«Держи язык за зубами!» Впервые услышал я это от мамы после своего спонтанного монолога в ленинградском троллейбусе. Не помню, какие истины глаголил и кого из королей раздевал догола, помню только, что мне нравилась реакция пассажиров, парализованных страхом.

Язык так и рвался наружу.

Но к 12 годам уже был не «без костей».

Лето 1960-го, Рижское взморье, Дзинтари. «Знаешь, почему меня ребята любят больше, чем тебя? – Вожак стаи, сбившейся во дворе на месяц, смотрит снисходительно. – Потому что я, в отличие от тебя, все говорю ребятам. Понимаешь? Все!..» И он был прав. Я не хотел ронять репутацию, умалчивая о том, что было интересней всего для слушателей. Вожаку на репутацию было наплевать. «Вчера залез на вышку, ту, что над голым пляжем, а обратно по лестнице спуститься не могу. Пришлось вернуться на верхотуру и заняться там на букву «о», – и рукой покажет для тех, кто не понял. Лажая не только себя. Мать и отца он тоже не жалел. Они бы ужаснулись, если бы услышали сына. Полное соответствие молодца с пословицей. Только не ради красного словца, а ради ребят. Чтобы ребятам было интересно. В этом смысле мне тоже было о чем рассказать. Сдерживала установка: сор из избы не выносить. Я не завидовал вожаку, но он меня восхищал. Полной свободой слова от семьи и самого себя. Красивый, наблюдательный, с чувством юмора. И не легкомысленный, а легкий. Ничто его не давило. То есть жизнь грузила, как каждого из нас, но мальчик сбрасывал свои камни с души, радуя тем самым коллектив таких, как я, или совсем уже язык проглотивших.

Все это было в год моего 12-летия, на исходе которого меня ожидала первая в жизни встреча со смертью в милицейской форме. Сдержанный, я проговорился! И выпущенное слово не было воробьем. «Идут, как полисмены», – сказал я вслед патрулю. Милиция, которая нас, согласно Маяковскому, берегла, тут же развернулась на сто восемьдесят градусов и рухнула на меня стеной.
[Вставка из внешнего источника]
/-
Copyright (c) 2026. All rights reserved.
Released under Apache 2.0 license as described in the file LICENSE.
Authors: abc-iut cell, wave-2 seat abc-iut-L3-t10 (gen 3; proof-only toolkit, row «LD-REPAIR» (C0): the compact
overgroup `Q = lim_j G_j` of a system of FINITE discrete groups, with its kernels and universal map).
-/
import Literature.AnabelianGeometry.SemiGraphs.TemperedGroupsLimit
import HarnessLib

/-!
# Inverse limits of finite discrete groups: compactness, level kernels, the universal map

Mochizuki, *Semi-graphs of anabelioids*, Publ. RIMS **42** (2006) [MochizukiSemiAnbd2006], Prop. 3.6 (iii)
p. 38 ("the full embedding `B(G) ↪ B^temp(G)` induces an injection `π₁^temp(G) ↪ π̂₁(G)`") and the proof of
Thm. 3.7 (iii) p. 41 with the author's *Comments* (2020) (6)(b) ("converge, in the profinite topology, … in
the profinite fundamental group `π̂₁(G)`"): the profinite `π̂₁(G) = lim_j Gal(𝒢_j/𝒢)` over a cofinal system of
finite étale Galois coverings is the COMPACT overgroup `Q` of the per-level branch dictionary
(`CovLevelDictionary`, `GaloisLevelData.compactInVerticial_of_towerDictionary`), its covering kernels
`M_j = ker (Q → Gal(𝒢_j/𝒢))` being open, normal, antitone and meeting in `1`.

PROOF-ONLY TOOLKIT over abc-iut-L3-t2's `CountableDiscreteSystem` (`TemperedGroupsLimit.lean`; an inverse system
`S` of countable discrete groups with surjective transition maps and its limit `S.limit ≤ ∏_i S.obj i`), for the
producer of that dictionary (cell row «LD-REPAIR» (C0), seat abc-iut-L3-t10 gen 3); no definitions except the
universal homomorphism `CountableDiscreteSystem.lift`:

* `CountableDiscreteSystem.isClosed_limit` — the limit is closed in the product; hence, for FINITE `S.obj i`,
  `CountableDiscreteSystem.compactSpace_limit` (the product of finite discrete spaces is compact; a theorem, use
  `haveI`) — together with the subspace instances `T2Space`, `IsTopologicalGroup` (automatic) this is the
  "compact Hausdorff `Q`";
* the level kernels `ker (S.proj i)`: `isOpen_ker_proj`, `ker_proj_anti` (antitone in `i`),
  `eq_one_of_forall_proj` (they meet in `1`) — the fields `isOpen_M / M_anti / M_trivial` of `CovLevelDictionary`
  for `M i := ker (S.proj i)` (normality is `MonoidHom.normal_ker`);
* `CountableDiscreteSystem.lift` — a compatible family `π_i : Γ →* S.obj i` factors through `S.limit`;
  `proj_lift`, `lift_injective` (injective iff the `ker π_i` meet in `1` — print's "residually finite", Prop. 3.6
  (iii)), `continuous_lift` (continuous when every `π_i` is, i.e. has open kernel).

Nothing here takes a side on [IUTchIII] Cor. 3.12.
-/

namespace Literature.AnabelianGeometry.SemiGraphs

namespace CountableDiscreteSystem

open _root_.Topology

universe u

variable (S : CountableDiscreteSystem.{u})

/-! ### The limit is a closed, hence (for finite levels) compact, subgroup of the product -/

/-- The limit `lim_i S.obj i` is closed in `∏_i S.obj i` (an intersection of equalisers of continuous maps
into discrete, hence Hausdorff, spaces). [cite: MochizukiSemiAnbd2006, Prop 3.6(iii) p.38] -/
theorem isClosed_limit : IsClosed (S.limit : Set (∀ i, S.obj i)) := by
  have h : (S.limit : Set (∀ i, S.obj i)) =
      ⋂ (i : S.ι) (j : S.ι) (hij : i ≤ j), {x | S.map hij (x j) = x i} := by
    ext x
    simp only [SetLike.mem_coe, mem_limit_iff, Set.mem_iInter, Set.mem_setOf_eq]
  rw [h]
  refine isClosed_iInter fun i => isClosed_iInter fun j => isClosed_iInter fun hij => ?_
  exact isClosed_eq ((continuous_of_discreteTopology).comp (continuous_apply j)) (continuous_apply i)

/-- **`Q = lim_i G_i` is compact** when the `G_i` are finite (closed subspace of a product of finite discrete
spaces; print: the profinite `π̂₁(G)`); stated as a theorem — consumers write `haveI := S.compactSpace_limit`.
(`T2Space S.limit` and `IsTopologicalGroup S.limit` are found by instance search: subtype of a product.)
[cite: MochizukiSemiAnbd2006, Prop 3.6(iii) p.38] -/
theorem compactSpace_limit [∀ i, Finite (S.obj i)] : CompactSpace S.limit :=
  isCompact_iff_compactSpace.mp S.isClosed_limit.isCompact

/-- Instance-search check: the limit is a Hausdorff topological group. [cite: MochizukiSemiAnbd2006, Prop 3.6(iii) p.38] -/
example : T2Space S.limit ∧ IsTopologicalGroup S.limit := ⟨inferInstance, inferInstance⟩

/-! ### The level kernels `M_i = ker (Q → G_i)` -/

/-- The level kernels are open. [cite: MochizukiSemiAnbd2006, Prop 3.6(iii) p.38] -/
theorem isOpen_ker_proj (i : S.ι) : IsOpen ((S.proj i).ker : Set S.limit) := by
  change IsOpen ((S.proj i) ⁻¹' {1})
  exact (isOpen_discrete {(1 : S.obj i)}).preimage (S.continuous_proj i)

/-- Pointwise compatibility in the limit. [cite: MochizukiSemiAnbd2006, Prop 3.6(iii) p.38] -/
theorem map_proj {i j : S.ι} (h : i ≤ j) (x : S.limit) : S.map h (S.proj j x) = S.proj i x := x.2 h

/-- The level kernels are antitone in the level. [cite: MochizukiSemiAnbd2006, Prop 3.6(iii) p.38] -/
theorem ker_proj_anti {i j : S.ι} (h : i ≤ j) : (S.proj j).ker ≤ (S.proj i).ker := by
  intro x hx
  rw [MonoidHom.mem_ker] at hx ⊢
  rw [← S.map_proj h, hx, map_one]

/-- The level kernels meet in `1`. [cite: MochizukiSemiAnbd2006, Prop 3.6(iii) p.38] -/
theorem eq_one_of_forall_proj (x : S.limit) (hx : ∀ i, x ∈ (S.proj i).ker) : x = 1 :=
  Subtype.ext (funext fun i => hx i)

/-- The level kernels are directed downward (for the lemma `iInter_mul_coe_eq_of_isCompact`).
[cite: MochizukiSemiAnbd2006, Prop 3.6(iii) p.38] -/
theorem ker_proj_directed (i j : S.ι) : ∃ k, (S.proj k).ker ≤ (S.proj i).ker ∧ (S.proj k).ker ≤ (S.proj j).ker := by
  obtain ⟨k, hik, hjk⟩ := S.isDirected.directed i j
  exact ⟨k, S.ker_proj_anti hik, S.ker_proj_anti hjk⟩

/-! ### The universal homomorphism into the limit -/

section Lift

variable {Γ : Type*} [Group Γ] (π : ∀ i : S.ι, Γ →* S.obj i)
  (hπ : ∀ ⦃i j : S.ι⦄ (h : i ≤ j) (g : Γ), S.map h (π j g) = π i g)

/-- **The universal homomorphism** `Γ → lim_i S.obj i` of a compatible family `π_i : Γ → S.obj i` (print:
`π₁^temp(G) → π̂₁(G)` from the actions on the finite étale Galois coverings). [cite: MochizukiSemiAnbd2006, Prop 3.6(iii) p.38] -/
def lift : Γ →* S.limit where
  toFun g := ⟨fun i => π i g, fun _ _ h => hπ h g⟩
  map_one' := Subtype.ext (funext fun i => map_one (π i))
  map_mul' g g' := Subtype.ext (funext fun i => map_mul (π i) g g')

/-- The universal homomorphism followed by a projection is the given component. [cite: MochizukiSemiAnbd2006, Prop 3.6(iii) p.38] -/
@[simp] theorem proj_lift (i : S.ι) (g : Γ) : S.proj i (S.lift π hπ g) = π i g := rfl

/-- As homomorphisms: `proj i ∘ lift = π i`. [cite: MochizukiSemiAnbd2006, Prop 3.6(iii) p.38] -/
theorem proj_comp_lift (i : S.ι) : (S.proj i).comp (S.lift π hπ) = π i := rfl

/-- The kernel of the universal homomorphism is the intersection of the `ker π_i`. [cite: MochizukiSemiAnbd2006, Prop 3.6(iii) p.38] -/
theorem lift_eq_one_iff (g : Γ) : S.lift π hπ g = 1 ↔ ∀ i, π i g = 1 := by
  constructor
  · intro h i
    have := congrArg (fun x : S.limit => S.proj i x) h
    simpa only [proj_lift, map_one] using this
  · intro h
    exact Subtype.ext (funext fun i => h i)

/-- **Injectivity** of `Γ → lim_i S.obj i` ⟺ the kernels `ker π_i` meet in `1` (print: "`π₁^temp(G) ↪ π̂₁(G)`",
residual finiteness with respect to the levels, Prop. 3.6 (iii)). [cite: MochizukiSemiAnbd2006, Prop 3.6(iii) p.38] -/
theorem lift_injective (hsep : ∀ g : Γ, (∀ i, π i g = 1) → g = 1) : Function.Injective (S.lift π hπ) := by
  rw [← MonoidHom.ker_eq_bot_iff, Subgroup.eq_bot_iff_forall]
  intro g hg
  exact hsep g ((S.lift_eq_one_iff π hπ g).mp hg)

/-- The universal homomorphism is continuous when every `π_i` is (e.g. when every `ker π_i` is open).
[cite: MochizukiSemiAnbd2006, Prop 3.6(iii) p.38] -/
theorem continuous_lift [TopologicalSpace Γ] (hc : ∀ i, Continuous (π i)) : Continuous (S.lift π hπ) :=
  Continuous.subtype_mk (continuous_pi fun i => hc i) _

/-- A homomorphism from a topological group to a discrete group is continuous as soon as its kernel is open.
[cite: MochizukiSemiAnbd2006, Prop 3.6(iii) p.38] -/
theorem continuous_of_isOpen_ker [TopologicalSpace Γ] [IsTopologicalGroup Γ] (i : S.ι)
    (hopen : IsOpen ((π i).ker : Set Γ)) : Continuous (π i) := by
  refine continuous_def.mpr fun U _ => ?_
  -- the preimage of `U` is a union of cosets of the open kernel
  have h : (π i) ⁻¹' U = ⋃ g ∈ (π i) ⁻¹' U, (fun k => g * k) '' ((π i).ker : Set Γ) := by
    ext x
    simp only [Set.mem_preimage, Set.mem_iUnion, Set.mem_image, SetLike.mem_coe, MonoidHom.mem_ker]
    constructor
    · intro hx
      exact ⟨x, hx, 1, map_one _, mul_one x⟩
    · rintro ⟨g, hg, k, hk, rfl⟩
      rwa [map_mul, hk, mul_one]
  rw [h]
  exact isOpen_biUnion fun g _ => (Homeomorph.mulLeft g).isOpenMap _ hopen

end Lift

end CountableDiscreteSystem

end Literature.AnabelianGeometry.SemiGraphs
Из сына убитого отца пытались вышибить дух те же самые советские люди.

После операции и выписки, вылеживаясь дома, прочитал «Смерть Ивана Ильича». Первый мой экзистенциальный текст. Все, началось десятилетие «толстовства». (Помнишь, как после первого семестра отправились в Ясную Поляну? Об этом у меня есть рассказ «Зона тишины».)

Когда поправился, поехали с мамой в центр мне за обувью на зиму. Центральный книжный магазин на Ленинском проспекте находился прямо напротив республиканского КГБ (растянувшегося на весь квартал, чтобы закрыть находящуюся позади тюрьму). На букинистическом стеллаже увидел Льва Толстого: темно-горчичного цвета блок – 20-томник! А у нас дома только прочитанный мной однотомник из «Библиотеки школьника». Я сам ужаснулся непомерности охватившего вожделения, но мама Толстого мне купила. Не вместо, а вместе с сапогами – не импортными, а «нашими», кирзовые голенища, но яловый носок: натянул на ноги и уж не безоружен против Заводского района и грядущей зимы 1962 года. Тогда я и начал читать дневники великого человека, исходившего в писательстве не столько из воображения, сколько из пережитого им самим.

«Автобиография»?

Отчим над своей наглядно мучился. Всю кухню задымил. «Места и главы жизни целой отчеркивая на полях». Или все-таки вычеркивая? Призыв оставлять пробелы в судьбе ко мне не относился. Далеко не все заполнил, вырывая из окружающего мира факты своей «био». Зная, что писать буду о ней и заранее этим мучаясь. Но деться от нее было некуда, эта био была впечатана в меня, как травма и тавро, и я в ее кровь макал перо – чтобы в одно прекрасное мгновение юности быть поддержанным словами Томаса Манна о Толстом, о его «аристократическом автобиографизме».